Input material
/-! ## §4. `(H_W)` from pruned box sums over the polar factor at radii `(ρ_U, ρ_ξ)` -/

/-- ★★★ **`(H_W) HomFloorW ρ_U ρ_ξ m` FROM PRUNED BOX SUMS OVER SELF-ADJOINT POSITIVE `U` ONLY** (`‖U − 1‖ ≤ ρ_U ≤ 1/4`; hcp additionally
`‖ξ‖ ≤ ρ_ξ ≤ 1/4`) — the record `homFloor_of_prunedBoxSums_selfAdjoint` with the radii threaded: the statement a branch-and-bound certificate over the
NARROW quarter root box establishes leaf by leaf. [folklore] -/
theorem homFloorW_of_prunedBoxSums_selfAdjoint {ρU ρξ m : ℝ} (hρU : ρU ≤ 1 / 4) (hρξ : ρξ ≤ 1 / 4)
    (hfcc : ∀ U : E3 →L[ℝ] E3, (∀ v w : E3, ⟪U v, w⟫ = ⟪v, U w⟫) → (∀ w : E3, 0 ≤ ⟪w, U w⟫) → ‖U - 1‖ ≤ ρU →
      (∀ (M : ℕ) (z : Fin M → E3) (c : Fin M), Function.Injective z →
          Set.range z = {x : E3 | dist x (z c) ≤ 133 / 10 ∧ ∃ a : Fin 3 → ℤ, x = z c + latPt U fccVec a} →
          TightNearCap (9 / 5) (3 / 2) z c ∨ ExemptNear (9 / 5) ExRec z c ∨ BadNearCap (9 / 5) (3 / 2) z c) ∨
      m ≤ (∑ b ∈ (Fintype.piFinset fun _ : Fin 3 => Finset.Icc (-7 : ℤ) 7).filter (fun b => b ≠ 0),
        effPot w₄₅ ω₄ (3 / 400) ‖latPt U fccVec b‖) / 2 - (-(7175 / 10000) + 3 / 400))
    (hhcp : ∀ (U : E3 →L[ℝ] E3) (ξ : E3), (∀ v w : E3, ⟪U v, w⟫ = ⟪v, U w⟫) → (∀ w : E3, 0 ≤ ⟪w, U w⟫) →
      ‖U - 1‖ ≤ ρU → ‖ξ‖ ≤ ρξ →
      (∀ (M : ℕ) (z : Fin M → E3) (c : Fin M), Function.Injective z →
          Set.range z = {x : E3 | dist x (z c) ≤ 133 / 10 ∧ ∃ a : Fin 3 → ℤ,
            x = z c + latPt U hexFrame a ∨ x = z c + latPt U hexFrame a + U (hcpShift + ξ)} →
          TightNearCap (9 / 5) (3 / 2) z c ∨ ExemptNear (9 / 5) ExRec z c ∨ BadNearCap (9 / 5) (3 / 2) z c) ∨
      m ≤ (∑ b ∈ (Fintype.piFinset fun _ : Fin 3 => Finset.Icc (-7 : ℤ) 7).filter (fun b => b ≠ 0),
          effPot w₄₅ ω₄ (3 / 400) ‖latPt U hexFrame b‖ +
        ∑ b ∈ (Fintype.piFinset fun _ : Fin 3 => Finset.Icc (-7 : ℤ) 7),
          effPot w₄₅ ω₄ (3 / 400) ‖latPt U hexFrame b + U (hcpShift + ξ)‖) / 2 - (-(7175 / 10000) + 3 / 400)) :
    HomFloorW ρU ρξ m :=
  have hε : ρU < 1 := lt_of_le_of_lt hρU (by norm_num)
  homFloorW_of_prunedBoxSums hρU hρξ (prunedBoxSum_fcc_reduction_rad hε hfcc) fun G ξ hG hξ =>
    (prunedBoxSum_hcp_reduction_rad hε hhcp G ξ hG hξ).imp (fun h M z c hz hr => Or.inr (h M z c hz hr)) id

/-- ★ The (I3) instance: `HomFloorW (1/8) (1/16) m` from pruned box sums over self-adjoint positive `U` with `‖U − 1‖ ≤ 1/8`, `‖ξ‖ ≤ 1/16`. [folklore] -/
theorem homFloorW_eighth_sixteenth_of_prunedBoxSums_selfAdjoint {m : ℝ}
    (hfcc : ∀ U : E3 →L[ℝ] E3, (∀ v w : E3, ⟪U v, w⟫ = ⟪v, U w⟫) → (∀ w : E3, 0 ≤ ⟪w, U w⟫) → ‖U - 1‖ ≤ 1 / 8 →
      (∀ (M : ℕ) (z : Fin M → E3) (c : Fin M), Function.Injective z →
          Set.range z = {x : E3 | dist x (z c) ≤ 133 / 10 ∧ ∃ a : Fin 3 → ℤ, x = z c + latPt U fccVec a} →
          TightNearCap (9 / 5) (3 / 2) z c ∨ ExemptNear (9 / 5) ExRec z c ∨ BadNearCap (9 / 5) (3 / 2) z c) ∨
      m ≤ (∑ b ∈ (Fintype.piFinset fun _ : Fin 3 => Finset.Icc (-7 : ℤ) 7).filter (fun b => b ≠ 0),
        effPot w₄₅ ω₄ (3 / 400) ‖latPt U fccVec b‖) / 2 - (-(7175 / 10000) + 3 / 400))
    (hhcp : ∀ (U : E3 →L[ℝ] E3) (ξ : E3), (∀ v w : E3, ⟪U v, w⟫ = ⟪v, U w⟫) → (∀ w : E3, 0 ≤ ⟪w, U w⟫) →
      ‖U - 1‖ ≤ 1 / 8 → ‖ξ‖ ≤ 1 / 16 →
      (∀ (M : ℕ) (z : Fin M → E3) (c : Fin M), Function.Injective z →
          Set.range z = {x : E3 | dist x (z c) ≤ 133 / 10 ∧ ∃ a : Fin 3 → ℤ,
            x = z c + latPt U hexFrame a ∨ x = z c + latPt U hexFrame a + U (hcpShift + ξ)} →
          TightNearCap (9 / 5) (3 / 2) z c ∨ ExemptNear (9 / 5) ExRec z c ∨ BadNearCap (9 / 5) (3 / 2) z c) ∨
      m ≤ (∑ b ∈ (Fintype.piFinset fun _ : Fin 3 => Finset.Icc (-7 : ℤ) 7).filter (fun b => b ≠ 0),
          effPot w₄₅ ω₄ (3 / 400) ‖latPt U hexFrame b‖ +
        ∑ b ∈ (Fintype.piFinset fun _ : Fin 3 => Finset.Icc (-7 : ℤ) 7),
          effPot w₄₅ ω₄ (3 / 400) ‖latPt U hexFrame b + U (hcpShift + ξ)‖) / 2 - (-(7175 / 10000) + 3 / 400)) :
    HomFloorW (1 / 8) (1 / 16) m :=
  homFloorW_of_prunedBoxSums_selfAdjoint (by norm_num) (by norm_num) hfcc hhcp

What you need to do
The response should consist of every record, written out exactly as given.

Output of the task
/-! ## §4. `(H_W)` from pruned box sums over the polar factor at radii `(ρ_U, ρ_ξ)` -/

/-- ★★★ **`(H_W) HomFloorW ρ_U ρ_ξ m` FROM PRUNED BOX SUMS OVER SELF-ADJOINT POSITIVE `U` ONLY** (`‖U − 1‖ ≤ ρ_U ≤ 1/4`; hcp additionally
`‖ξ‖ ≤ ρ_ξ ≤ 1/4`) — the record `homFloor_of_prunedBoxSums_selfAdjoint` with the radii threaded: the statement a branch-and-bound certificate over the
NARROW quarter root box establishes leaf by leaf. [folklore] -/
theorem homFloorW_of_prunedBoxSums_selfAdjoint {ρU ρξ m : ℝ} (hρU : ρU ≤ 1 / 4) (hρξ : ρξ ≤ 1 / 4)
    (hfcc : ∀ U : E3 →L[ℝ] E3, (∀ v w : E3, ⟪U v, w⟫ = ⟪v, U w⟫) → (∀ w : E3, 0 ≤ ⟪w, U w⟫) → ‖U - 1‖ ≤ ρU →
      (∀ (M : ℕ) (z : Fin M → E3) (c : Fin M), Function.Injective z →
          Set.range z = {x : E3 | dist x (z c) ≤ 133 / 10 ∧ ∃ a : Fin 3 → ℤ, x = z c + latPt U fccVec a} →
          TightNearCap (9 / 5) (3 / 2) z c ∨ ExemptNear (9 / 5) ExRec z c ∨ BadNearCap (9 / 5) (3 / 2) z c) ∨
      m ≤ (∑ b ∈ (Fintype.piFinset fun _ : Fin 3 => Finset.Icc (-7 : ℤ) 7).filter (fun b => b ≠ 0),
        effPot w₄₅ ω₄ (3 / 400) ‖latPt U fccVec b‖) / 2 - (-(7175 / 10000) + 3 / 400))
    (hhcp : ∀ (U : E3 →L[ℝ] E3) (ξ : E3), (∀ v w : E3, ⟪U v, w⟫ = ⟪v, U w⟫) → (∀ w : E3, 0 ≤ ⟪w, U w⟫) →
      ‖U - 1‖ ≤ ρU → ‖ξ‖ ≤ ρξ →
      (∀ (M : ℕ) (z : Fin M → E3) (c : Fin M), Function.Injective z →
          Set.range z = {x : E3 | dist x (z c) ≤ 133 / 10 ∧ ∃ a : Fin 3 → ℤ,
            x = z c + latPt U hexFrame a ∨ x = z c + latPt U hexFrame a + U (hcpShift + ξ)} →
          TightNearCap (9 / 5) (3 / 2) z c ∨ ExemptNear (9 / 5) ExRec z c ∨ BadNearCap (9 / 5) (3 / 2) z c) ∨
      m ≤ (∑ b ∈ (Fintype.piFinset fun _ : Fin 3 => Finset.Icc (-7 : ℤ) 7).filter (fun b => b ≠ 0),
          effPot w₄₅ ω₄ (3 / 400) ‖latPt U hexFrame b‖ +
        ∑ b ∈ (Fintype.piFinset fun _ : Fin 3 => Finset.Icc (-7 : ℤ) 7),
          effPot w₄₅ ω₄ (3 / 400) ‖latPt U hexFrame b + U (hcpShift + ξ)‖) / 2 - (-(7175 / 10000) + 3 / 400)) :
    HomFloorW ρU ρξ m :=
  have hε : ρU < 1 := lt_of_le_of_lt hρU (by norm_num)
  homFloorW_of_prunedBoxSums hρU hρξ (prunedBoxSum_fcc_reduction_rad hε hfcc) fun G ξ hG hξ =>
    (prunedBoxSum_hcp_reduction_rad hε hhcp G ξ hG hξ).imp (fun h M z c hz hr => Or.inr (h M z c hz hr)) id

/-- ★ The (I3) instance: `HomFloorW (1/8) (1/16) m` from pruned box sums over self-adjoint positive `U` with `‖U − 1‖ ≤ 1/8`, `‖ξ‖ ≤ 1/16`. [folklore] -/
theorem homFloorW_eighth_sixteenth_of_prunedBoxSums_selfAdjoint {m : ℝ}
    (hfcc : ∀ U : E3 →L[ℝ] E3, (∀ v w : E3, ⟪U v, w⟫ = ⟪v, U w⟫) → (∀ w : E3, 0 ≤ ⟪w, U w⟫) → ‖U - 1‖ ≤ 1 / 8 →
      (∀ (M : ℕ) (z : Fin M → E3) (c : Fin M), Function.Injective z →
          Set.range z = {x : E3 | dist x (z c) ≤ 133 / 10 ∧ ∃ a : Fin 3 → ℤ, x = z c + latPt U fccVec a} →
          TightNearCap (9 / 5) (3 / 2) z c ∨ ExemptNear (9 / 5) ExRec z c ∨ BadNearCap (9 / 5) (3 / 2) z c) ∨
      m ≤ (∑ b ∈ (Fintype.piFinset fun _ : Fin 3 => Finset.Icc (-7 : ℤ) 7).filter (fun b => b ≠ 0),
        effPot w₄₅ ω₄ (3 / 400) ‖latPt U fccVec b‖) / 2 - (-(7175 / 10000) + 3 / 400))
    (hhcp : ∀ (U : E3 →L[ℝ] E3) (ξ : E3), (∀ v w : E3, ⟪U v, w⟫ = ⟪v, U w⟫) → (∀ w : E3, 0 ≤ ⟪w, U w⟫) →
      ‖U - 1‖ ≤ 1 / 8 → ‖ξ‖ ≤ 1 / 16 →
      (∀ (M : ℕ) (z : Fin M → E3) (c : Fin M), Function.Injective z →
          Set.range z = {x : E3 | dist x (z c) ≤ 133 / 10 ∧ ∃ a : Fin 3 → ℤ,
            x = z c + latPt U hexFrame a ∨ x = z c + latPt U hexFrame a + U (hcpShift + ξ)} →
          TightNearCap (9 / 5) (3 / 2) z c ∨ ExemptNear (9 / 5) ExRec z c ∨ BadNearCap (9 / 5) (3 / 2) z c) ∨
      m ≤ (∑ b ∈ (Fintype.piFinset fun _ : Fin 3 => Finset.Icc (-7 : ℤ) 7).filter (fun b => b ≠ 0),
          effPot w₄₅ ω₄ (3 / 400) ‖latPt U hexFrame b‖ +
        ∑ b ∈ (Fintype.piFinset fun _ : Fin 3 => Finset.Icc (-7 : ℤ) 7),
          effPot w₄₅ ω₄ (3 / 400) ‖latPt U hexFrame b + U (hcpShift + ξ)‖) / 2 - (-(7175 / 10000) + 3 / 400)) :
    HomFloorW (1 / 8) (1 / 16) m :=
  homFloorW_of_prunedBoxSums_selfAdjoint (by norm_num) (by norm_num) hfcc hhcp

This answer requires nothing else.